Monitor the impact of your own teaching, including the impact of any changes in your instruction. If your strategies are getting results in terms of student progress and achievement, keep on using them. If a student fails to make the expected progress, reflect on your teaching and consider alternatives. This may involve seeking advice from colleagues, in particular the literacy leader in your school.

For example, if a student reading at Yellow is reluctant to attempt unknown words during guided reading, consider the sorts of prompts you are using. Take and analyse running records so that you can see what sources of information the student is and isn’t attending to. Then you can adapt your instruction, building on what you know the student can do. Always monitor the impact of such changes to your teaching.

Moving students through the colour wheel levels

Your observations during guided reading sessions will indicate when a student may be ready to move to the next colour wheel level. Running Records will confirm these decisions. There is no need for every student to read every text at every level. The intention is that students will spend just long enough at each level for teachers to confirm that appropriate reading behaviours are in place.

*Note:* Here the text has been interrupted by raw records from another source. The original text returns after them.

/-- **The monomials of `ANF_Δ` (obs:monRoanf), kernel form.** A set `S` of variables that is
PAIRWISE COMPATIBLE — every two distinct `x_i, x_j ∈ S` have `∂_i∂_j ANF_Δ ≠ 0`, i.e. their first
common gate is a multiplication gate — has at most `2^Δ` elements, and if it has exactly `2^Δ` then
`∏_{i ∈ S} x_i` is a monomial of `ANF_Δ`. (Induction along Def 8: across the top addition gate two
variables are incompatible, so `S` lives in one sibling pair of blocks, where it splits.)
[cite: MediniShpilka2021, Obs 5.8 and obs:monRoanf, proof of Lemma 5.13 (arXiv p0025:L57-L60, p0029:L11-L13)] -/
theorem card_le_and_coeff_anf_ne_zero_of_compatible : ∀ (Δ : ℕ) (S : Finset (Fin (4 ^ Δ))),
    (∀ i ∈ S, ∀ j ∈ S, i ≠ j → pderiv i (pderiv j (anf K Δ)) ≠ 0) →
      S.card ≤ 2 ^ Δ ∧ (S.card = 2 ^ Δ → coeff (∑ i ∈ S, Finsupp.single i 1) (anf K Δ) ≠ 0)
  | 0, S, _ => by
    classical
    have hcard : S.card ≤ 1 := by
      have := Finset.card_le_univ S
      simpa using this
    refine ⟨by simpa using hcard, fun hS1 => ?_⟩
    have huniv : S = Finset.univ := Finset.eq_univ_of_card S (by simpa using hS1)
    subst huniv
    have hu : (Finset.univ : Finset (Fin (4 ^ 0))) = {⟨0, by norm_num⟩} := by
      ext x
      simp only [Finset.mem_univ, Finset.mem_singleton, true_iff]
      ext; have := x.2; simp only [pow_zero] at this; simp only; omega
    rw [hu, Finset.sum_singleton]
    simp [anf, coeff_X]
  | Δ + 1, S, hS => by
    classical
    by_cases hSe : S = ∅
    · subst hSe
      refine ⟨by simp, fun h => ?_⟩
      rw [Finset.card_empty] at h
      exact absurd h (by positivity)
    obtain ⟨x₀, hx₀⟩ := Finset.nonempty_iff_ne_empty.2 hSe
    obtain ⟨b₀, j₀, rfl⟩ := exists_eq_anfBlock Δ x₀
    have IH := card_le_and_coeff_anf_ne_zero_of_compatible Δ
    have hsub : ∀ x ∈ S, ∃ j, x = anfBlock Δ b₀ j ∨ x = anfBlock Δ (1 - b₀) j := by
      intro x hx
      obtain ⟨b, j, rfl⟩ := exists_eq_anfBlock Δ x
      rcases block_eq_or_eq_sib_of_compatible K hS hx₀ hx with h | h
      · exact ⟨j, Or.inl (by rw [h])⟩
      · exact ⟨j, Or.inr (by rw [h])⟩
    have h01 : anf K (Δ + 1) = rename (anfBlock Δ 0) (anf K Δ) * rename (anfBlock Δ 1) (anf K Δ) +
        rename (anfBlock Δ 2) (anf K Δ) * rename (anfBlock Δ 3) (anf K Δ) := anf_succ K Δ
    fin_cases b₀
    · exact compatible_step K IH 0 1 2 3 (by decide) (by decide) (by decide) (by decide) (by decide)
        h01 S hS hsub
    · exact compatible_step K IH 1 0 2 3 (by decide) (by decide) (by decide) (by decide) (by decide)
        (by rw [h01]; ring) S hS hsub
    · exact compatible_step K IH 2 3 0 1 (by decide) (by decide) (by decide) (by decide) (by decide)
        (by rw [h01]; ring) S hS hsub
    · exact compatible_step K IH 3 2 0 1 (by decide) (by decide) (by decide) (by decide) (by decide)
        (by rw [h01]; ring) S hS hsub

end Compatibility

/-! ### Lemma 5.13, the separation core -/

section Separation

variable (K : Type*) [Field K]

/-- A multilinear exponent is the indicator of its support. [folklore] -/
private theorem eq_sum_single_of_le_one {σ : Type*} [DecidableEq σ] (e : σ →₀ ℕ)
    (he : ∀ i, e i ≤ 1) : e = ∑ i ∈ e.support, Finsupp.single i 1 := by
  ext x
  rw [sum_single_apply]
  by_cases hx : x ∈ e.support
  · rw [if_pos hx]
    have h1 := he x
    have h2 := Finsupp.mem_support_iff.1 hx
    omega
  · rw [if_neg hx]
    exact Finsupp.notMem_support_iff.1 hx

/-- **MS Lemma 5.13, core (separation by a second derivative).** Let `P` be homogeneous of degree
`2^Δ` on the `4^Δ` variables of `ANF_Δ` (e.g. `P = ANF_Δ(My)`), and let `x^e` be a monomial of `P`
that is NOT a monomial of `ANF_Δ` (the conclusion of lem:roanfMonInc). Then some second derivative
kills `ANF_Δ` but not `P`: `∂_i∂_j ANF_Δ = 0 ≠ ∂_i∂_j P`. The two printed cases: `x^e` not
multilinear — take `i = j` with `x_i² | x^e` (multilinearity of `ANF_Δ`; this needs
`e_i(e_i - 1) ≠ 0` IN THE FIELD, the hypothesis `hchar`, automatic in characteristic `0` or
`> 2^Δ`); `x^e` multilinear — some pair of its variables has an addition gate as first common gate
(else, by `card_le_and_coeff_anf_ne_zero_of_compatible`, `x^e` would be a monomial of `ANF_Δ`),
characteristic-free. [cite: MediniShpilka2021, Lemma 5.13 and its proof (arXiv p0029:L3-L13)] -/
theorem exists_pderiv_pderiv_anf_eq_zero_and_ne_zero (Δ : ℕ) {P : MvPolynomial (Fin (4 ^ Δ)) K}
    (hP : P.IsHomogeneous (2 ^ Δ)) {e : Fin (4 ^ Δ) →₀ ℕ} (he : e ∈ P.support)
    (hne : e ∉ (anf K Δ).support)
    (hchar : (∀ i, e i ≤ 1) ∨ ∃ i, 2 ≤ e i ∧ ((e i : K) * ((e i - 1 : ℕ) : K)) ≠ 0) :
    ∃ i j, pderiv i (pderiv j (anf K Δ)) = 0 ∧ pderiv i (pderiv j P) ≠ 0 := by
  classical
  rcases hchar with hml | ⟨i, hi2, hchar⟩
  · -- multilinear monomial: its support has `2^Δ` elements and is not pairwise compatible
    have hdeg : e.support.card = 2 ^ Δ := by
      have h1 := hP.degree_eq_sum_deg_support he
      rw [h1, Finset.card_eq_sum_ones]
      refine Finset.sum_congr rfl fun i hi => ?_
      have h2 := hml i
      have h3 := Finsupp.mem_support_iff.1 hi
      omega
    have hnc : ¬ ∀ i ∈ e.support, ∀ j ∈ e.support, i ≠ j → pderiv i (pderiv j (anf K Δ)) ≠ 0 := by
      intro hc
      have h := (card_le_and_coeff_anf_ne_zero_of_compatible K Δ e.support hc).2 hdeg
      rw [← eq_sum_single_of_le_one e hml] at h
      exact h (notMem_support_iff.1 hne)
    push Not at hnc
    obtain ⟨i, hi, j, hj, hij, hzero⟩ := hnc
    refine ⟨i, j, hzero, fun h0 => ?_⟩
    have hei : e i = 1 := le_antisymm (hml i) (Nat.one_le_iff_ne_zero.2 (Finsupp.mem_support_iff.1 hi))
    have hej : e j = 1 := le_antisymm (hml j) (Nat.one_le_iff_ne_zero.2 (Finsupp.mem_support_iff.1 hj))
    have hc := coeff_pderiv_pderiv_mixed hij P (e := e) hei.ge hej.ge
    rw [h0, coeff_zero, hei, hej, Nat.cast_one, one_mul, one_mul] at hc
    exact (mem_support_iff.1 he) hc.symm
  · -- a square: `∂_i² ANF = 0`, `∂_i² P ≠ 0`
    refine ⟨i, i, pderiv_pderiv_self_eq_zero_of_degreeOf_le_one i (degreeOf_anf_le_one K Δ i),
      fun h0 => ?_⟩
    have hc := coeff_pderiv_pderiv_self i P hi2
    rw [h0, coeff_zero] at hc
    exact mul_ne_zero hchar (mem_support_iff.1 he) hc.symm
/-- **v1.9 — 24077 ⇒ the catalogued DSS wall `TypeIDSSLiouvilleConjecture`** (plain and rotated, every
`λ`), obligation-free. [this file; line theorem — PROVED] -/
theorem typeIQuantSubcubicExp_implies_typeIDSSLiouvilleConjecture (h : Summit.NavierStokesRegularity.NavierStokesRegularity.Theses.QuarterLogPincer.TypeIQuantSubcubicExp) :
    _root_.Summit.NavierStokesRegularity.NavierStokesRegularity.TypeIDSSLiouvilleConjecture :=
  typeIDSSLiouvilleConjecture_of_typeIQuantSubcubicExp stub_farFieldTruncation stub_envelopeCubeBudget
    stub_rateFloor h

/-- **v1.9 — 24077 ⇒ `TypeIDSSLiouville λ`, every `λ`**, obligation-free. [this file; line theorem — PROVED] -/
theorem typeIQuantSubcubicExp_implies_typeIDSSLiouville (h : Summit.NavierStokesRegularity.NavierStokesRegularity.Theses.QuarterLogPincer.TypeIQuantSubcubicExp) (c : ℝ) : TypeIDSSLiouville c :=
  typeIDSSLiouville_of_typeIQuantSubcubicExp stub_farFieldTruncation stub_envelopeCubeBudget
    stub_rateFloor h c

/-- **v1.9 — THE INSTRUMENT ROW AS AN OBLIGATION-FREE THEOREM**: any Type-I (rotated) `λ`-DSS profile
refutes the crux 24077.  (So a backward-DSS profile found by the census would now kill 24077 itself, not
only the line through S3.) [this file; line theorem — PROVED] -/
theorem isTypeIDSSProfile_refutes_typeIQuantSubcubicExp {c : ℝ}
    {R : EuclideanSpace ℝ (Fin 3) ≃ₗᵢ[ℝ] EuclideanSpace ℝ (Fin 3)}
    {u : ℝ → EuclideanSpace ℝ (Fin 3) → EuclideanSpace ℝ (Fin 3)} (hu : IsTypeIDSSProfile c R u) :
    ¬ Summit.NavierStokesRegularity.NavierStokesRegularity.Theses.QuarterLogPincer.TypeIQuantSubcubicExp :=
  not_typeIQuantSubcubicExp_of_isTypeIDSSProfile stub_farFieldTruncation stub_envelopeCubeBudget
    stub_rateFloor hu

Move students to more challenging books quickly if they are processing text well. Monitor them as they move through the transition process. Sometimes students have difficulty with just one minor aspect at a particular level.

For example, a student is reading confidently at Magenta, recognising a few high-frequency words and showing reasonable control of one-to-one word matching and directionality. This student can move on to the next level (Red). There is no need to wait until the student has a particular number of high-frequency words or complete control over one-to-one word matching. You can continue to support the development of these using texts at a more appropriate level as the student starts to build their reading processing system.

Such students may find the transition process easier if they work, for a short time, in two instructional groups, one at their present level and one at their proposed “new” level. You can then observe how the student copes in the new group before making a longer-term change.

Background information

For more information about instructional strategies and interactions with students, see chapters 4 and 5 of Effective Literacy Practice in Years 1 to 4 and chapters 4 and 5 of Learning Through Talk: Oral Language in Years 1 to 3.